Por que esse tema importa
O banco de horas conforme a CLT é um assunto que impacta diretamente a rotina do RH e do Departamento Pessoal, influenciando o compliance, o cálculo da folha de pagamento e, em casos de erro, pode gerar passivos trabalhistas. Um pequeno erro pode resultar em autuação, ações judiciais ou retrabalho no fechamento mensal. Por outro lado, um gerenciamento adequado reduz custos, melhora o ambiente de trabalho e libera tempo para atividades estratégicas.
Base regulatória e enquadramento
A base legal é a CLT — o art. 74 aborda o controle de jornada, os arts. 58 a 72 falam sobre a jornada de trabalho e os arts. 129 a 153 tratam das férias — juntamente com a Portaria MTE 671/2021, que se aplica ao registro eletrônico de ponto.

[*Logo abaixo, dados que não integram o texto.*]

import Literature.GroupTheory.ArithmeticGroups.SL2PrimePowTopLayer
import Mathlib.GroupTheory.Commutator.Basic
import HarnessLib

/-!
# Matrix identities in `SL₂(ℤ/8)` for the base case of the `2`-adic descent

Concrete identities in `SL₂(ℤ/8)` (hypothesis form: `T̄ = (1 1; 0 1)`, `L̄ = (1 0; 1 1)` are given by their
entries) used in the proof that a central extension of `SL₂(ℤ/8)` with kernel of exponent `2` and `t^8 = 1`
has `ker ∩ [E, E] = 1` (`SL2Mod8SchurMultiplier`): with `U = L̄²`, `D = [T̄, U]`, `Y = [U, D]`:
`[T̄⁴, L̄²] = 1`; `Y = [T̄², L̄²] = T̄ L̄⁴ T̄⁻¹ L̄⁻⁴ T̄⁴ = 5·1` (a central scalar); `T̄ U T̄⁻¹ · T̄² = 3·1 · U³ T̄⁴`;
`T̄⁴` centralises `Γ̄(2)`; the elements `Dⁱ Yʲ` (`i < 4`, `j < 2`) are distinct from `1`; and the reductions
modulo `4` needed to decompose `Γ̄(2) ⊂ SL₂(ℤ/8)`.  [CalegariDimitrovTang2025, §4.5, Lemma 4.5.10 (levels 8, 16
by machine computation)]; [Beyl1986].
-/

open scoped MatrixGroups commutatorElement
open Matrix Matrix.SpecialLinearGroup

namespace Literature.GroupTheory.ArithmeticGroups

namespace SL2Mod8

variable (T L : SL(2, ZMod (2 ^ 3)))
  (hT : (T : Matrix (Fin 2) (Fin 2) (ZMod (2 ^ 3))) = !![1, 1; 0, 1])
  (hL : (L : Matrix (Fin 2) (Fin 2) (ZMod (2 ^ 3))) = !![1, 0; 1, 1])

include hT in
/-- `T̄⁴ = (1 4; 0 1)` in `SL₂(ℤ/8)`. [cite: CalegariDimitrovTang2025, §4.5, Lemma 4.5.10] -/
theorem coe_T_pow_four : ((T ^ 4 : SL(2, ZMod (2 ^ 3))) : Matrix (Fin 2) (Fin 2) (ZMod (2 ^ 3))) =
    !![1, 4; 0, 1] := by
  rw [SL2TopLayer.tBar_pow T hT 4]; norm_num

include hT in
/-- `T̄² = (1 2; 0 1)`. [cite: CalegariDimitrovTang2025, §4.5, Lemma 4.5.10] -/
theorem coe_T_sq : ((T ^ 2 : SL(2, ZMod (2 ^ 3))) : Matrix (Fin 2) (Fin 2) (ZMod (2 ^ 3))) =
    !![1, 2; 0, 1] := by
  rw [SL2TopLayer.tBar_pow T hT 2]; norm_num

include hL in
/-- `L̄² = (1 0; 2 1)`. [cite: CalegariDimitrovTang2025, §4.5, Lemma 4.5.10] -/
theorem coe_L_sq : ((L ^ 2 : SL(2, ZMod (2 ^ 3))) : Matrix (Fin 2) (Fin 2) (ZMod (2 ^ 3))) =
    !![1, 0; 2, 1] := by
  rw [SL2TopLayer.lBar_pow L hL 2]; norm_num

include hL in
/-- `L̄⁴ = (1 0; 4 1)`. [cite: CalegariDimitrovTang2025, §4.5, Lemma 4.5.10] -/
theorem coe_L_pow_four : ((L ^ 4 : SL(2, ZMod (2 ^ 3))) : Matrix (Fin 2) (Fin 2) (ZMod (2 ^ 3))) =
    !![1, 0; 4, 1] := by
  rw [SL2TopLayer.lBar_pow L hL 4]; norm_num

include hT hL in
/-- `D := [T̄, L̄²] = (7 6; 4 7)`. [cite: CalegariDimitrovTang2025, §4.5, Lemma 4.5.10] -/
theorem coe_D : ((⁅T, L ^ 2⁆ : SL(2, ZMod (2 ^ 3))) : Matrix (Fin 2) (Fin 2) (ZMod (2 ^ 3))) =
    !![7, 6; 4, 7] := by
  rw [commutatorElement_def, coe_mul, coe_mul, coe_mul, coe_inv, coe_inv, coe_L_sq L hL, hT]
  ext i j; fin_cases i <;> fin_cases j <;> simp [Matrix.mul_apply, Fin.sum_univ_two, Matrix.adjugate_fin_two] <;>
    decide

include hT hL in
/-- `Y := [L̄², D] = 5·1`. [cite: CalegariDimitrovTang2025, §4.5, Lemma 4.5.10] -/
theorem coe_Y : ((⁅L ^ 2, ⁅T, L ^ 2⁆⁆ : SL(2, ZMod (2 ^ 3))) : Matrix (Fin 2) (Fin 2) (ZMod (2 ^ 3))) =
    !![5, 0; 0, 5] := by
  rw [commutatorElement_def (L ^ 2), coe_mul, coe_mul, coe_mul, coe_inv, coe_inv, coe_D T L hT hL, coe_L_sq L hL]
  ext i j; fin_cases i <;> fin_cases j <;> simp [Matrix.mul_apply, Fin.sum_univ_two, Matrix.adjugate_fin_two] <;>
    decide

include hT hL in
/-- `[T̄², L̄²] = 5·1`. [cite: CalegariDimitrovTang2025, §4.5, Lemma 4.5.10] -/
theorem coe_B : ((⁅T ^ 2, L ^ 2⁆ : SL(2, ZMod (2 ^ 3))) : Matrix (Fin 2) (Fin 2) (ZMod (2 ^ 3))) =
    !![5, 0; 0, 5] := by
  rw [commutatorElement_def, coe_mul, coe_mul, coe_mul, coe_inv, coe_inv, coe_T_sq T hT, coe_L_sq L hL]
  ext i j; fin_cases i <;> fin_cases j <;> simp [Matrix.mul_apply, Fin.sum_univ_two, Matrix.adjugate_fin_two] <;>
    decide

include hT hL in
/-- `[T̄⁴, L̄²] = 1` in `SL₂(ℤ/8)`. [cite: CalegariDimitrovTang2025, §4.5, Lemma 4.5.10] -/
theorem comm_T4_L2 : ⁅T ^ 4, L ^ 2⁆ = 1 := by
  apply Subtype.ext
  rw [commutatorElement_def, coe_mul, coe_mul, coe_mul, coe_inv, coe_inv, coe_T_pow_four T hT, coe_L_sq L hL]
  ext i j; fin_cases i <;> fin_cases j <;> simp [Matrix.mul_apply, Fin.sum_univ_two, Matrix.adjugate_fin_two] <;>
    decide

include hT hL in
/-- `h̄ := T̄ L̄⁴ T̄⁻¹ L̄⁻⁴ T̄⁴ = 5·1` (the diagonal top-layer generator is the scalar `5` at level `8`). [cite:
CalegariDimitrovTang2025, §4.5, Lemma 4.5.10] -/
theorem coe_H : ((T * L ^ 4 * T⁻¹ * (L ^ 4)⁻¹ * T ^ 4 : SL(2, ZMod (2 ^ 3))) : Matrix (Fin 2) (Fin 2) (ZMod (2 ^ 3))) =
    !![5, 0; 0, 5] := by
  rw [coe_mul, coe_mul, coe_mul, coe_mul, coe_inv, coe_inv, coe_T_pow_four T hT, coe_L_pow_four L hL, hT]
  ext i j; fin_cases i <;> fin_cases j <;> simp [Matrix.mul_apply, Fin.sum_univ_two, Matrix.adjugate_fin_two] <;>
    decide

/-- Scalar matrices are central in `SL₂`. [cite: CalegariDimitrovTang2025, §4.5, Lemma 4.5.10] -/
theorem scalar_comm {c : ZMod (2 ^ 3)} (S : SL(2, ZMod (2 ^ 3)))
    (hS : (S : Matrix (Fin 2) (Fin 2) (ZMod (2 ^ 3))) = !![c, 0; 0, c]) (g : SL(2, ZMod (2 ^ 3))) :
    g * S = S * g := by
  apply Subtype.ext
  rw [coe_mul, coe_mul, hS]
  ext i j; fin_cases i <;> fin_cases j <;> simp [Matrix.mul_apply, Fin.sum_univ_two] <;> ring

include hT hL in
/-- `(T̄ L̄² T̄⁻¹) T̄² (L̄⁶ T̄⁴)⁻¹ = 3·1`. [cite: CalegariDimitrovTang2025, §4.5, Lemma 4.5.10] -/
theorem coe_conj_rel : ((T * L ^ 2 * T⁻¹ * T ^ 2 * (L ^ 6 * T ^ 4)⁻¹ : SL(2, ZMod (2 ^ 3))) :
    Matrix (Fin 2) (Fin 2) (ZMod (2 ^ 3))) = !![3, 0; 0, 3] := by
  have hL6 : ((L ^ 6 : SL(2, ZMod (2 ^ 3))) : Matrix (Fin 2) (Fin 2) (ZMod (2 ^ 3))) = !![1, 0; 6, 1] := by
    rw [SL2TopLayer.lBar_pow L hL 6]; norm_num
  rw [coe_mul, coe_mul, coe_mul, coe_mul, coe_inv, coe_inv, coe_mul, hL6, coe_T_pow_four T hT, coe_T_sq T hT,
    coe_L_sq L hL, hT]
  ext i j; fin_cases i <;> fin_cases j <;> simp [Matrix.mul_apply, Fin.sum_univ_two, Matrix.adjugate_fin_two] <;>
    decide

include hT hL in
/-- `D⁴ = 1` for `D = [T̄, L̄²]`. [cite: CalegariDimitrovTang2025, §4.5, Lemma 4.5.10] -/
theorem D_pow_four : (⁅T, L ^ 2⁆ : SL(2, ZMod (2 ^ 3))) ^ 4 = 1 := by
  apply Subtype.ext
  rw [coe_pow, coe_D T L hT hL]
  ext i j; fin_cases i <;> fin_cases j <;> decide

include hT hL in
/-- `Y² = 1`. [cite: CalegariDimitrovTang2025, §4.5, Lemma 4.5.10] -/
theorem Y_sq : (⁅L ^ 2, ⁅T, L ^ 2⁆⁆ : SL(2, ZMod (2 ^ 3))) ^ 2 = 1 := by
  apply Subtype.ext
  rw [coe_pow, coe_Y T L hT hL]
  ext i j; fin_cases i <;> fin_cases j <;> decide

include hT hL in
/-- `Dⁱ Yʲ = 1` with `i < 4`, `j < 2` forces `i = j = 0`. [cite: CalegariDimitrovTang2025, §4.5, Lemma 4.5.10] -/
theorem D_pow_mul_Y_pow_eq_one {i j : ℕ} (hi : i < 4) (hj : j < 2)
    (h : (⁅T, L ^ 2⁆ : SL(2, ZMod (2 ^ 3))) ^ i * ⁅L ^ 2, ⁅T, L ^ 2⁆⁆ ^ j = 1) : i = 0 ∧ j = 0 := by
  have hc := congr_arg (fun M : SL(2, ZMod (2 ^ 3)) ↦ (M : Matrix (Fin 2) (Fin 2) (ZMod (2 ^ 3)))) h
  simp only [coe_mul, coe_pow, coe_D T L hT hL, coe_Y T L hT hL, coe_one] at hc
  interval_cases i <;> interval_cases j <;> simp_all <;> revert hc <;> decide

include hT in
/-- `T̄⁴` centralises `Γ̄(2) ⊂ SL₂(ℤ/8)`: if `M ≡ 1 (mod 2)` then `[T̄⁴, M] = 1` (`(1+4E)(1+2X) = (1+2X)(1+4E)`
modulo `8`). [cite: CalegariDimitrovTang2025, §4.5, Lemma 4.5.10] -/
theorem comm_T4_of_layer (M : SL(2, ZMod (2 ^ 3))) {a b c d : ZMod (2 ^ 3)}
    (hM : (M : Matrix (Fin 2) (Fin 2) (ZMod (2 ^ 3))) = !![1 + 2 * a, 2 * b; 2 * c, 1 + 2 * d]) :
    ⁅T ^ 4, M⁆ = 1 := by
  rw [commutatorElement_eq_one_iff_mul_comm]
  apply Subtype.ext
  rw [coe_mul, coe_mul, coe_T_pow_four T hT, hM]
  have h8 : (8 : ZMod (2 ^ 3)) = 0 := by decide
  ext i j; fin_cases i <;> fin_cases j <;>
    simp [Matrix.mul_apply, Fin.sum_univ_two] <;>
    first
      | linear_combination c * h8
      | linear_combination (-c) * h8
      | linear_combination (d - a) * h8

end SL2Mod8

end Literature.GroupTheory.ArithmeticGroups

É importante verificar a CCT da categoria, pois acordos e convenções coletivas podem estabelecer regras próprias. E se houver uso de biometria, a LGPD (Lei 13.709/2018) também deve ser considerada.
Aplicação prática — 5 passos
- Diagnóstico — faça um levantamento do cenário atual: número de colaboradores, escalas de trabalho, convenções aplicáveis, modalidade de trabalho (presencial/híbrido/remoto), unidades e CNPJs.
- Enquadramento legal — identifique quais regras específicas se aplicam ao seu porte, setor e regime. Consulte fontes primárias, evitando informações de terceiros.
- Escolha de ferramenta — quando o assunto requer tecnologia (controle de ponto, folha de pagamento, benefícios), opte com base em critérios objetivos: conformidade regulatória, mobilidade, integração, suporte e reputação verificável.
- Piloto controlado — inicie a implementação com um grupo restrito (15-30 dias, 5-10 pessoas). Ajuste problemas antes de expandir a aplicação.
- Documentação e treinamento — desenvolva uma política interna, capacite os gestores e comunique de forma clara e antecipada aos colaboradores. A documentação é fundamental para evitar ações judiciais.
Como aplicar no dia-a-dia
Neste contexto, o compliance se fundamenta mais em um processo bem estruturado do que em tecnologia específica. Organize: (1) uma política interna por escrito aprovada pela liderança, (2) um fluxo operacional com responsabilidades definidas, (3) a documentação de cada exceção, (4) auditorias regulares. Embora ferramentas sejam úteis, elas não substituem um bom processo.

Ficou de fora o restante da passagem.